Since the drain loss strategy PD of the switching element Q1 is determined by the load current I [A] drain-source inter-temperature resistance R _{DSC ON} , the switching element Q1 has a resistance between drain and source when it is turned on. It is desirable to have a small number, and to use a bipoola transistor, a low saturation voltage between the collector and the emitter is required.

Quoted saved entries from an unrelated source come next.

/-- ★ **`READ_t(B) ⊆ READ′_t(B)`**: a bond of Q10's two-block read set (✓p829725 ∕ ✓p830137's condition, AS LANDED) satisfies the thickened condition READ′ with the witness
`z := ℓ′.src` (`rel z z = 0`) — so truncated Pi-sups over READ′ DOMINATE those over READ, and (ST′) ⟹ (ST). [cite: Balaban1987RG1, (0.3)-(0.4) p.252-253] -/
theorem read_subset_read' {J t : ℕ} (B : PBond (F.P J) 0) (ℓ' : PBond (F.P (J + (t + 1))) 0)
    (h :
      ∃ b : PBond (F.P (J + t)) 0,
        ((B14.Eq22Determines.blockIter (J + t - J) b.src = (bondShift (F.sitesPerDir_eq (m := F.m) (K := J) (j := 0) (m' := F.m) (K' := J + t) (j' := J + t - J) (by omega)) B).src ∨ B14.Eq22Determines.blockIter (J + t - J) b.src = (bondShift (F.sitesPerDir_eq (m := F.m) (K := J) (j := 0) (m' := F.m) (K' := J + t) (j' := J + t - J) (by omega)) B).tgt) ∧
        (B14.Eq22Determines.blockIter (J + t - J) b.tgt = (bondShift (F.sitesPerDir_eq (m := F.m) (K := J) (j := 0) (m' := F.m) (K' := J + t) (j' := J + t - J) (by omega)) B).src ∨ B14.Eq22Determines.blockIter (J + t - J) b.tgt = (bondShift (F.sitesPerDir_eq (m := F.m) (K := J) (j := 0) (m' := F.m) (K' := J + t) (j' := J + t - J) (by omega)) B).tgt)) ∧
        (blockOf ℓ'.src = (bondShift (F.sitesPerDir_eq (m := F.m) (K := J + t) (j := 0) (m' := F.m) (K' := J + t + 1) (j' := 1) (by omega)) b).src ∨ blockOf ℓ'.src = (bondShift (F.sitesPerDir_eq (m := F.m) (K := J + t) (j := 0) (m' := F.m) (K' := J + t + 1) (j' := 1) (by omega)) b).tgt)) :
    ∃ z : Site (F.P (J + (t + 1))) 0,
      (B14.Eq22Determines.blockIter (t + 1) z = (bondShift (F.sitesPerDir_eq (m := F.m) (K := J) (j := 0) (m' := F.m) (K' := J + (t + 1)) (j' := t + 1) (by omega)) B).src ∨ B14.Eq22Determines.blockIter (t + 1) z = (bondShift (F.sitesPerDir_eq (m := F.m) (K := J) (j := 0) (m' := F.m) (K' := J + (t + 1)) (j' := t + 1) (by omega)) B).tgt) ∧
      ∀ ν, (B10Eq27TorusAxialLog.rel z ℓ'.src ν).natAbs ≤ 2 := by
  obtain ⟨b, ⟨hbs, hbt⟩, hl⟩ := h
  have e : J + t - J = t := by omega
  have hbs' := (read_idx_congr B b.src e (by omega) (by omega)).mp hbs
  have hbt' := (read_idx_congr B b.tgt e (by omega) (by omega)).mp hbt
  refine ⟨ℓ'.src, ?_, fun ν => by simp [B10Eq27TorusAxialLog.rel_self]⟩
  have key : ∀ y : Site (F.P (J + t)) 0,
      blockOf ℓ'.src = siteShift (F.sitesPerDir_eq (m := F.m) (K := J + t) (j := 0) (m' := F.m) (K' := J + t + 1) (j' := 1) (by omega)) y →
      (B14.Eq22Determines.blockIter t y = (bondShift (F.sitesPerDir_eq (m := F.m) (K := J) (j := 0) (m' := F.m) (K' := J + t) (j' := t) (by omega)) B).src ∨
        B14.Eq22Determines.blockIter t y = (bondShift (F.sitesPerDir_eq (m := F.m) (K := J) (j := 0) (m' := F.m) (K' := J + t) (j' := t) (by omega)) B).tgt) →
      (B14.Eq22Determines.blockIter (t + 1) ℓ'.src = (bondShift (F.sitesPerDir_eq (m := F.m) (K := J) (j := 0) (m' := F.m) (K' := J + (t + 1)) (j' := t + 1) (by omega)) B).src ∨
        B14.Eq22Determines.blockIter (t + 1) ℓ'.src = (bondShift (F.sitesPerDir_eq (m := F.m) (K := J) (j := 0) (m' := F.m) (K' := J + (t + 1)) (j' := t + 1) (by omega)) B).tgt) := by
    intro y hy h1
    have H := blockIter_succ_eq_siteShift (K₁ := J + t) y ℓ'.src hy t
    rcases h1 with h1 | h1
    · left
      refine H.trans ((congrArg (siteShift _) h1).trans ?_)
      rw [bondShift_src, bondShift_src]
      exact siteShift_siteShift _ _ _
    · right
      refine H.trans ((congrArg (siteShift _) h1).trans ?_)
      rw [bondShift_tgt, bondShift_tgt]
      exact siteShift_siteShift _ _ _
  rcases hl with hl | hl
  · exact key b.src (by rw [hl]; exact bondShift_src _ _) hbs'
  · exact key b.tgt (by rw [hl]; exact bondShift_tgt _ _) hbt'

end Inclusion

/-! ## §B The bridge `(ST′) ⟹ (ST)`: truncated Pi-sups are monotone in the read set -/
section Bridge
/-- Truncation to READ is dominated by truncation to READ′, in Pi-sup norm (✓`pi_norm_le_of_pointwise` + §A). [folklore] -/
theorem norm_trunc_le_norm_trunc' {J t : ℕ} (B : PBond (F.P J) 0) (g : PBond (F.P (J + (t + 1))) 0 → EuclideanSpace ℝ (Fin 3)) :
    ‖(fun ℓ' : PBond (F.P (J + (t + 1))) 0 =>
        if ∃ b : PBond (F.P (J + t)) 0,
          ((B14.Eq22Determines.blockIter (J + t - J) b.src = (bondShift (F.sitesPerDir_eq (m := F.m) (K := J) (j := 0) (m' := F.m) (K' := J + t) (j' := J + t - J) (by omega)) B).src ∨ B14.Eq22Determines.blockIter (J + t - J) b.src = (bondShift (F.sitesPerDir_eq (m := F.m) (K := J) (j := 0) (m' := F.m) (K' := J + t) (j' := J + t - J) (by omega)) B).tgt) ∧
          (B14.Eq22Determines.blockIter (J + t - J) b.tgt = (bondShift (F.sitesPerDir_eq (m := F.m) (K := J) (j := 0) (m' := F.m) (K' := J + t) (j' := J + t - J) (by omega)) B).src ∨ B14.Eq22Determines.blockIter (J + t - J) b.tgt = (bondShift (F.sitesPerDir_eq (m := F.m) (K := J) (j := 0) (m' := F.m) (K' := J + t) (j' := J + t - J) (by omega)) B).tgt)) ∧
          (blockOf ℓ'.src = (bondShift (F.sitesPerDir_eq (m := F.m) (K := J + t) (j := 0) (m' := F.m) (K' := J + t + 1) (j' := 1) (by omega)) b).src ∨ blockOf ℓ'.src = (bondShift (F.sitesPerDir_eq (m := F.m) (K := J + t) (j := 0) (m' := F.m) (K' := J + t + 1) (j' := 1) (by omega)) b).tgt)
        then g ℓ' else 0)‖ ≤
      ‖(fun ℓ' : PBond (F.P (J + (t + 1))) 0 =>
        if ∃ z : Site (F.P (J + (t + 1))) 0,
          (B14.Eq22Determines.blockIter (t + 1) z = (bondShift (F.sitesPerDir_eq (m := F.m) (K := J) (j := 0) (m' := F.m) (K' := J + (t + 1)) (j' := t + 1) (by omega)) B).src ∨ B14.Eq22Determines.blockIter (t + 1) z = (bondShift (F.sitesPerDir_eq (m := F.m) (K := J) (j := 0) (m' := F.m) (K' := J + (t + 1)) (j' := t + 1) (by omega)) B).tgt) ∧
          ∀ ν, (B10Eq27TorusAxialLog.rel z ℓ'.src ν).natAbs ≤ 2
        then g ℓ' else 0)‖ := by
  refine pi_norm_le_of_pointwise _ _ fun ℓ' => ?_
  by_cases h :
      ∃ b : PBond (F.P (J + t)) 0,
        ((B14.Eq22Determines.blockIter (J + t - J) b.src = (bondShift (F.sitesPerDir_eq (m := F.m) (K := J) (j := 0) (m' := F.m) (K' := J + t) (j' := J + t - J) (by omega)) B).src ∨ B14.Eq22Determines.blockIter (J + t - J) b.src = (bondShift (F.sitesPerDir_eq (m := F.m) (K := J) (j := 0) (m' := F.m) (K' := J + t) (j' := J + t - J) (by omega)) B).tgt) ∧
        (B14.Eq22Determines.blockIter (J + t - J) b.tgt = (bondShift (F.sitesPerDir_eq (m := F.m) (K := J) (j := 0) (m' := F.m) (K' := J + t) (j' := J + t - J) (by omega)) B).src ∨ B14.Eq22Determines.blockIter (J + t - J) b.tgt = (bondShift (F.sitesPerDir_eq (m := F.m) (K := J) (j := 0) (m' := F.m) (K' := J + t) (j' := J + t - J) (by omega)) B).tgt)) ∧
        (blockOf ℓ'.src = (bondShift (F.sitesPerDir_eq (m := F.m) (K := J + t) (j := 0) (m' := F.m) (K' := J + t + 1) (j' := 1) (by omega)) b).src ∨ blockOf ℓ'.src = (bondShift (F.sitesPerDir_eq (m := F.m) (K := J + t) (j := 0) (m' := F.m) (K' := J + t + 1) (j' := 1) (by omega)) b).tgt)
  · have h' :
        ∃ z : Site (F.P (J + (t + 1))) 0,
          (B14.Eq22Determines.blockIter (t + 1) z = (bondShift (F.sitesPerDir_eq (m := F.m) (K := J) (j := 0) (m' := F.m) (K' := J + (t + 1)) (j' := t + 1) (by omega)) B).src ∨ B14.Eq22Determines.blockIter (t + 1) z = (bondShift (F.sitesPerDir_eq (m := F.m) (K := J) (j := 0) (m' := F.m) (K' := J + (t + 1)) (j' := t + 1) (by omega)) B).tgt) ∧
          ∀ ν, (B10Eq27TorusAxialLog.rel z ℓ'.src ν).natAbs ≤ 2 := read_subset_read' B ℓ' h
    simp only [h, h', if_true, le_refl]
  · simp only [h, if_false, norm_zero, norm_nonneg]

As described in detail above, the present invention has the effect of obtaining a stable output voltage even at a wide range of input voltages by turning on the switching element at the zero cross point and turning it off at the limit voltage, and also for heating wires or lighting by the stable output voltage. It is also possible to prevent the life of incandescent lamps and the like from being reduced.

Claims (3)

Rectifying and outputting the input alternating voltage to the rectifier 1, a voltage detector 2 for detecting a phase angle of a current to be cut off at the voltage output from the rectifier 1, and an interrupt generation for generating a heating wire control signal. And a gate circuit 4 for buffering and outputting signals output from the interrupt generator 3 and the voltage detector 2, and a voltage output from the gate circuit 4, and And a heater drive control unit (5) for controlling the driving of the heater. The voltage detector 2 includes: a capacitor C2 for smoothing the voltage output from the rectifier 1; a zener diode ZD1 for smoothing the voltage smoothed by the capacitor C2; And a Zener diode ZD2 for dividing the voltage output from the rectifier 1 into a variable resistor VR1 and a resistor R5 and a voltage divided by the variable resistor VR1 and a resistor R5 to a constant voltage. Constant power control system, characterized in that consisting of. 2. The gate circuit of claim 1, wherein the gate circuit 4 includes a first buffer IC1 for buffering the voltage output from the voltage detector 2 and a first diode for half-wave rectifying the output voltage of the first buffer IC1. (D1), a second buffer IC2 for buffering the voltage output from the interrupt generator 3, a second diode D2 for half-wave rectifying the output voltage of the second buffer IC2, And a diode (D3) controlled by the voltage output from the first and second diodes (D1) (D2).